# which ammo for the target?



## slingshot shooter (Jan 22, 2013)

Hi i was thinking on ordering the barrent 38 caliber slingshot ammo
For hunting ,do yall think it would work for rabbits and doves.
And also is 6mm good for the same porpuse for rabbits and doves?


----------



## August West (Jan 21, 2012)

I think this is much too small for rabbits or doves. Personally I think for steel hunting ammo 1/2" is the minimum and I actually much prefer 1/2" lead.


----------



## skip (Jan 16, 2013)

August West said:


> I think this is much too small for rabbits or doves. Personally I think for steel hunting ammo 1/2" is the minimum and I actually much prefer 1/2" lead.


That works for me.


----------



## Henry the Hermit (Jun 2, 2010)

slingshot shooter said:


> Hi i was thinking on ordering the barrent 38 caliber slingshot ammo
> For hunting ,do yall think it would work for rabbits and doves.
> And also is 6mm good for the same porpuse for rabbits and doves?


Too small and light. 3/8 might be OK for doves if shot fast enough, but doves are game birds and slingshots are not legal for hunting in Texas.

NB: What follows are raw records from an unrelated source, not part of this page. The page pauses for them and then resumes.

import Literature.Analysis.FluidPDE.NSEnstrophyPersistenceForced
import Literature.Analysis.FluidPDE.TaoForcedBoundedSobolevNorms
import Literature.Analysis.FluidPDE.TaoH1LocalExistenceForced
import Literature.Analysis.FluidPDE.ClassicalSobolevUniqueness
import Literature.Analysis.FluidPDE.ClassicalSolutionGlue
import Literature.Analysis.FluidPDE.ClayForceTimeShift
import Literature.Analysis.FluidPDE.NormalisedPressureL2Finite
import Literature.Analysis.FluidPDE.ForcePotentialL2Bound
import Literature.Analysis.FluidPDE.EnstrophyGronwall
import HarnessLib

/-!
# Tao 2013, Cor. 11.1 + Cor. 4.3 + Thm. 5.4 (iv) WITH force: the named fact
# `tao2011_hasBoundedSobolevNormsOn_forced` from forced smooth local existence

Analysis/FluidPDE proof file (cell `pub/ns-blowup`, seat `ns-blowup-lit` g10; bears_on the Literature
leaf J1 `tao2011_hasBoundedSobolevNormsOn_forced` (`TaoForcedBoundedSobolevNorms.lean`) consumed by
the E–C lane (`DesignedBlowupSerrinDivergence`), and the forced local-existence leaf F2
`tao2011_smooth_local_existence_forced` (`TaoH1LocalExistenceForced.lean`) whose Fourier-side
discharge is in flight; WHAT THIS IS NOT: not a statement about Navier–Stokes regularity or
blow-up — regularity bookkeeping of a GIVEN classical solution on a closed slab, modulo ONE named
fact taken as a hypothesis). No definitions, no named facts:

* `tao2011_hasBoundedSobolevNormsOn_forced_of_smooth_local_existence :
    tao2011_smooth_local_existence_forced → tao2011_hasBoundedSobolevNormsOn_forced`.

So J1 becomes a theorem the day F2 does (the tree's planned `…_forced_holds` of the forced
Fourier–Picard port, seats lean2 / ecbridge-7 / lit / lit2 / lit3).

## The argument (Tao 2013, proof of Thm. 5.4 (iv) and Cor. 11.1, arXiv pp. 18 and 36)

Let `(u, p)` be classical on `[0, T] × ℝ³` (`ν > 0`) with finite energy, Schwartz datum, Clay force
`f` and Tao's normalised pressure `p = -Δ⁻¹∂ᵢ∂ⱼ(uᵢuⱼ) + Δ⁻¹∇·f`.

1. SPATIAL clause (a theorem of the tree, `IsClassicalNSSolutionOn.hasBoundedSobolevNormsOn_of_clayForce`,
   `NSEnstrophyPersistenceForced.lean`): `u ∈ L^∞_t H^k_x([0,T])` for every `k`. In particular
   `‖u(t)‖_{H¹} ≤ A` uniformly, and (`linfty_bound_of_hasBoundedSobolevNormsOn_holds`) `|u| ≤ M`.
2. UNIFORM RESTART. The force is Schwartz on every slab with `‖f(t)‖_{H¹} ≤ B` for `t ≥ 0`
   (`HasRapidSpaceTimeDecay.exists_lintegral_iteratedFDeriv_slice_sq_le_all`). Choose ONE step
   `h = T/N` with `(A + Bh)⁴h ≤ cν³`. On each `[kh, (k+1)h]` the forced local existence theorem F2,
   applied to the datum `u(kh)` (smooth, divergence free, `H^∞` by 1.) and the shifted force
   `f(· + kh)` (Schwartz on `[0, h]`, `ClayForceTimeShift`), produces a classical `(ũ, p̃)` on
   `[0, h]` with `ũ, ∂ₜũ, p̃ ∈ L^∞_t H^k_x`; by uniqueness of classical solutions with bounded Sobolev
   norms (`IsClassicalNSSolutionOn.velocity_eq_of_hasBoundedSobolevNormsOn`, fact-free) `ũ` IS the
   shifted flow `u(· + kh)`.
3. `∂ₜu` clause: on `[kh, (k+1)h]` the one-sided derivative within `[0, T]` is the one within the
   sub-slab (`IsSmoothSpaceTimeOn.timeDerivWithin_eq_of_subset`), which is `∂ₜũ` shifted
   (`timeDerivWithin_comp_add_right`); finitely many pieces.
4. PRESSURE clause, orders `n ≥ 1`: the velocity and the force determine `∇p` through the momentum
   equation, so `∇p(t) = ∇p̃(t - kh)` and `‖Dⁿ⁺¹p(t)‖_{L²} = ‖Dⁿ(∇p̃)‖_{L²}` is bounded by the piece.
   Order `0` (this is where the NORMALISATION enters — `p̃` is only determined up to `c(t)`):
   `‖-Δ⁻¹∂ᵢ∂ⱼ(uᵢuⱼ)(t)‖_{L²} ≤ 27M_λ ‖|u(t)|²‖_{L²} ≤ 27M_λ M ‖u(t)‖_{L²}` (Stein's `L²` bound,
   `eLpNorm_normalisedPressure_le_of_integrable`) and `‖Δ⁻¹∇·f(t)‖_{L²} ≤ ‖κ₁‖₁‖f(t)‖₂ + ‖f(t)‖₁‖κ₂‖₂`
   (Young, `eLpNorm_forcePotential_le`), both uniform on `[0, T]` by the Clay decay of `f`.

## Mathlib / tree search

Tree (`lean search`, all reused by name): `IsClassicalNSSolutionOn.hasBoundedSobolevNormsOn_of_clayForce`,
`HasRapidSpaceTimeDecay.exists_lintegral_iteratedFDeriv_slice_sq_le_all`,
`IsSmoothOnHalfSpace.norm_iteratedFDeriv_slice_le` (`NSEnstrophyPersistenceForced`);
`IsClassicalNSSolutionOn.velocity_eq_of_hasBoundedSobolevNormsOn` (`ClassicalSobolevUniqueness`);
`IsClassicalNSSolutionOn.comp_add_right`, `timeDerivWithin_comp_add_right` (`ClassicalSolutionGlue`);
`IsClassicalNSSolutionOn.mono`, `IsSmoothSpaceTimeOn.timeDerivWithin_eq_of_subset`
(`ClassicalSolution`); `IsSmoothOnHalfSpace.isSmoothSpaceTimeOn_Icc_timeShift`,
`HasRapidSpaceTimeDecay.hasUniformRapidDecayOn_Icc_timeShift` (`ClayForceTimeShift`);
`linfty_bound_of_hasBoundedSobolevNormsOn_holds` (`TaoLocalisationProofs`);
`eLpNorm_normalisedPressure_le_of_integrable`, `aestronglyMeasurable_normalisedPressure_of_integrable`
(`NormalisedPressureL2Finite`); `eLpNorm_forcePotential_le`, `integrable_forceMajorant_near`,
`memLp_forceMajorant_far`, `aestronglyMeasurable_forcePotential` (`ForcePotentialL2Bound`);
`ofReal_frobeniusNormSq_le_three_mul_enorm_sq` (`EnstrophyGronwall`). `lean search
'hasBoundedSobolevNormsOn_forced_of'`: only the fact-free spatial clause above. Mathlib:
`norm_iteratedFDeriv_fderiv`, `eLpNorm_add_le`, `eLpNorm_le_mul_eLpNorm_of_ae_le_mul`,
`finite_integral_one_add_norm`, `integrable_one_add_norm`, `Nat.floor`.

## References

* T. Tao, *Localisation and compactness properties of the Navier–Stokes global regularity
  problem*, Anal. PDE 6 (2013) 25–107 = arXiv:1108.1165: Cor. 11.1 (arXiv Cor. 68, p. 36), Cor. 4.3
  (arXiv Cor. 26), Thm. 5.4 (ii)+(iv) (arXiv Thm. 31, p. 18) with the note closing its proof, and the
  normalised pressure (9). [`Tao2011`]
* E. M. Stein, *Singular Integrals and Differentiability Properties of Functions*, PUP 1970,
  Ch. II §4.2 Thm. 3. [`Stein1971`]
* D. Gilbarg, N. Trudinger, *Elliptic PDE of Second Order*, (2.12)–(2.14). [`GilbargTrudinger2001`]
-/

noncomputable section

http://www.tpwd.state.tx.us/regulations/fish_hunt/hunt/means/


----------



## August West (Jan 21, 2012)

Henry,

There was no mention of slingshots in the linked text, I don't doubt that slingshots are illegal to hunt with in Texas but I haven't found it yet.


----------



## lightgeoduck (Apr 3, 2011)

August West said:


> Henry,
> There was no mention of slingshots in the linked text, I don't doubt that slingshots are illegal to hunt with in Texas but I haven't found it yet.


a shotgun is the only legal firearm for hunting migratory game birds


----------



## Henry the Hermit (Jun 2, 2010)

August West said:


> Henry,
> 
> There was no mention of slingshots in the linked text, I don't doubt that slingshots are illegal to hunt with in Texas but I haven't found it yet.

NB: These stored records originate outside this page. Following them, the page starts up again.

open MeasureTheory Set
open Literature.NumberTheory.Transcendental
open Literature.NumberTheory.Transcendental.KZ
open Literature.ModelTheory.ExponentialFields (IsSemialgebraic)
open MvPolynomial (aeval X C)

/-! ## §1 The two domains -/

/-- The open box `(0,1)²`, literally the domain clause of the stubs. [folklore] -/
def dcBox : Set (Fin 2 → ℝ) := {z | z 0 ∈ Ioo (0:ℝ) 1 ∧ z 1 ∈ Ioo (0:ℝ) 1}

/-- The open simplex `{u > 0, v > 0, u + v < 1}`, literally the domain clause of the stubs. [folklore] -/
def dcSimplex : Set (Fin 2 → ℝ) := {z | 0 < z 0 ∧ 0 < z 1 ∧ z 0 + z 1 < 1}

/-- The box in the `∀ j` spelling of `KZ.isSemialgebraic_box`. [folklore] -/
theorem dcBox_eq_forall : dcBox = {z : Fin 2 → ℝ | ∀ j, z j ∈ Ioo (0:ℝ) 1} := by
  ext z
  simp only [dcBox, mem_setOf_eq, Fin.forall_fin_two]

/-- The box is the product set `∏ (0,1)`. [folklore] -/
theorem dcBox_eq_pi : dcBox = Set.pi univ fun _ : Fin 2 => Ioo (0:ℝ) 1 := by
  ext z
  simp only [dcBox, mem_setOf_eq, mem_pi, mem_univ, true_implies, Fin.forall_fin_two]

/-- The box is `ℚ`-semialgebraic. [folklore] -/
theorem isSemialgebraic_dcBox : IsSemialgebraic ℚ dcBox := by
  rw [dcBox_eq_forall]
  exact KZ.isSemialgebraic_box 2

/-- The box is Lebesgue measurable. [folklore] -/
theorem measurableSet_dcBox : MeasurableSet dcBox :=
  IsSemialgebraic.measurableSet_holds isSemialgebraic_dcBox

/-- The describing polynomials `(X₀, X₁, 1 - X₀ - X₁)` of the simplex (also the Mellin family of the
simplex integrand). [folklore] -/
def dcSimplexPolys : Fin 3 → MvPolynomial (Fin 2) ℚ := ![X 0, X 1, 1 - X 0 - X 1]

/-- Values of the describing polynomials. [folklore] -/
@[simp] theorem aeval_dcSimplexPolys_zero (z : Fin 2 → ℝ) : aeval z (dcSimplexPolys 0) = z 0 := by
  simp [dcSimplexPolys]

/-- Values of the describing polynomials. [folklore] -/
@[simp] theorem aeval_dcSimplexPolys_one (z : Fin 2 → ℝ) : aeval z (dcSimplexPolys 1) = z 1 := by
  simp [dcSimplexPolys]

/-- Values of the describing polynomials. [folklore] -/
@[simp] theorem aeval_dcSimplexPolys_two (z : Fin 2 → ℝ) :
    aeval z (dcSimplexPolys 2) = 1 - z 0 - z 1 := by
  simp [dcSimplexPolys]

/-- The simplex is cut out by `dcSimplexPolys > 0`. [folklore] -/
theorem dcSimplex_eq : dcSimplex = {z | ∀ l, 0 < aeval z (dcSimplexPolys l)} := by
  ext z
  simp only [dcSimplex, mem_setOf_eq, Fin.forall_fin_succ, Fin.succ_zero_eq_one, Fin.succ_one_eq_two,
    aeval_dcSimplexPolys_zero, aeval_dcSimplexPolys_one, aeval_dcSimplexPolys_two, IsEmpty.forall_iff,
    and_true]
  constructor
  · rintro ⟨h0, h1, h2⟩; exact ⟨h0, h1, by linarith⟩
  · rintro ⟨h0, h1, h2⟩; exact ⟨h0, h1, by linarith⟩

/-- The simplex is `ℚ`-semialgebraic. [folklore] -/
theorem isSemialgebraic_dcSimplex : IsSemialgebraic ℚ dcSimplex := by
  rw [dcSimplex_eq]
  exact isSemialgebraic_setOf_forall_aeval_pos _

/-- The simplex is Lebesgue measurable. [folklore] -/
theorem measurableSet_dcSimplex : MeasurableSet dcSimplex :=
  IsSemialgebraic.measurableSet_holds isSemialgebraic_dcSimplex

/-! ## §2 The three integrands of the stubs -/

/-- The simplex integrand `u^{ℓ-1} v^{m-1} (1-u-v)^{-m}` of `S`, literally. [folklore] -/
def sFun (ℓ m : ℚ) : (Fin 2 → ℝ) → ℝ := fun z =>
  (z 0) ^ ((ℓ:ℝ) - 1) * (z 1) ^ ((m:ℝ) - 1) * (1 - z 0 - z 1) ^ (-(m:ℝ))

/-- The box integrand `t^{m-1}(1-t)^{-m} u^{ℓ-1}` of `B`, literally. [folklore] -/
def bFun (ℓ m : ℚ) : (Fin 2 → ℝ) → ℝ := fun z =>
  (z 0) ^ ((m:ℝ) - 1) * (1 - z 0) ^ (-(m:ℝ)) * (z 1) ^ ((ℓ:ℝ) - 1)

/-- The box integrand `x^{ℓ+m-1}(1-x)^{-m} · y^{ℓ-1}(1-y)^{m-1}` of `P`, literally. [folklore] -/
def pFun (ℓ m : ℚ) : (Fin 2 → ℝ) → ℝ := fun z =>
  (z 0) ^ ((ℓ:ℝ) + m - 1) * (1 - z 0) ^ (-(m:ℝ)) * ((z 1) ^ ((ℓ:ℝ) - 1) * (1 - z 1) ^ ((m:ℝ) - 1))

/-- The Mellin exponents `(ℓ-1, m-1, -m)` of the simplex integrand. [folklore] -/
def sExps (ℓ m : ℚ) : Fin 3 → ℚ := ![ℓ - 1, m - 1, -m]

/-- The simplex integrand is the Euler–Mellin integrand of `(dcSimplexPolys, sExps, 1)`. [folklore] -/
theorem sFun_eq_mellinIntegrand (ℓ m : ℚ) (z : Fin 2 → ℝ) :
    sFun ℓ m z = mellinIntegrand dcSimplexPolys (sExps ℓ m) 1 z := by
  simp only [sFun, mellinIntegrand, Fin.prod_univ_three, sExps, Matrix.cons_val_zero, Matrix.cons_val_one,
    Matrix.cons_val_two, Matrix.head_cons, Matrix.tail_cons, aeval_dcSimplexPolys_zero,
    aeval_dcSimplexPolys_one, aeval_dcSimplexPolys_two, Rat.cast_one, one_mul, Rat.cast_sub, Rat.cast_neg]

/-- The simplex integrand is `ℚ`-semialgebraic on the simplex (rational exponents, positive bases).
[folklore] -/
theorem isSemialgebraicFunOn_sFun (ℓ m : ℚ) : IsSemialgebraicFunOn ℚ dcSimplex (sFun ℓ m) := by
  refine (isSemialgebraicFunOn_mellinIntegrand isSemialgebraic_dcSimplex dcSimplexPolys (sExps ℓ m) 1
    ?_).congr fun z _ => (sFun_eq_mellinIntegrand ℓ m z).symm
  intro z hz l
  rw [dcSimplex_eq] at hz
  exact hz l

/-! ## §3 The linear chart `Ψ(t,u) = (u, (1-u)t)` of the simplex by the box -/

/-- The linear chart `Ψ(t, u) = (u, (1 - u)t)`. [folklore] -/
def linChart (z : Fin 2 → ℝ) : Fin 2 → ℝ := ![z 1, (1 - z 1) * z 0]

Read the text carefully. It specifies what is legal. Nothing else is. I wish the legislature would fix it. A good start would be to separate Parks from Wildlife. Duck makes a good point. Dove are migratory game birds, and the law clearly states that only shotguns are legal for migratory game birds.


----------



## lightgeoduck (Apr 3, 2011)

Henry in Panama said:


> August West said:
> 
> 
> > Henry,
> ...


Sorry fat fingered my tablet...

I was going to add the info in archery and crossbow section as well, and finish off with what you just said.... The funny things about laws is the omitting of items,,, if it isn't stated as permissible then it is to be assumed to not be.... Of course this is all up to the enforcers feelings on the matter, but if they say that it is against the law , I am sure their view will be supported....

That's just how I see it though, and its up to the individual on what risks they can afford to take... As far as the topic on ammo, I would go with the suggested or bigger, it's better to error with too big than too small, since there is no such thing as more dead , but sucks for not dead enough and losing your game in the bush wounded


----------



## August West (Jan 21, 2012)

Gotcha and yep shotguns are clearly the only legal weapon for dove and I totally agree Henry, the regs in general could be written more clearly.


----------



## Berkshire bred (Mar 4, 2012)

the 38 would do but preferably with head shots and if not that heart or lungs. the 6mm is only good for target and can shooting and to be honst when i hunt i use 12mm steel and some people argure that you need more than that.


----------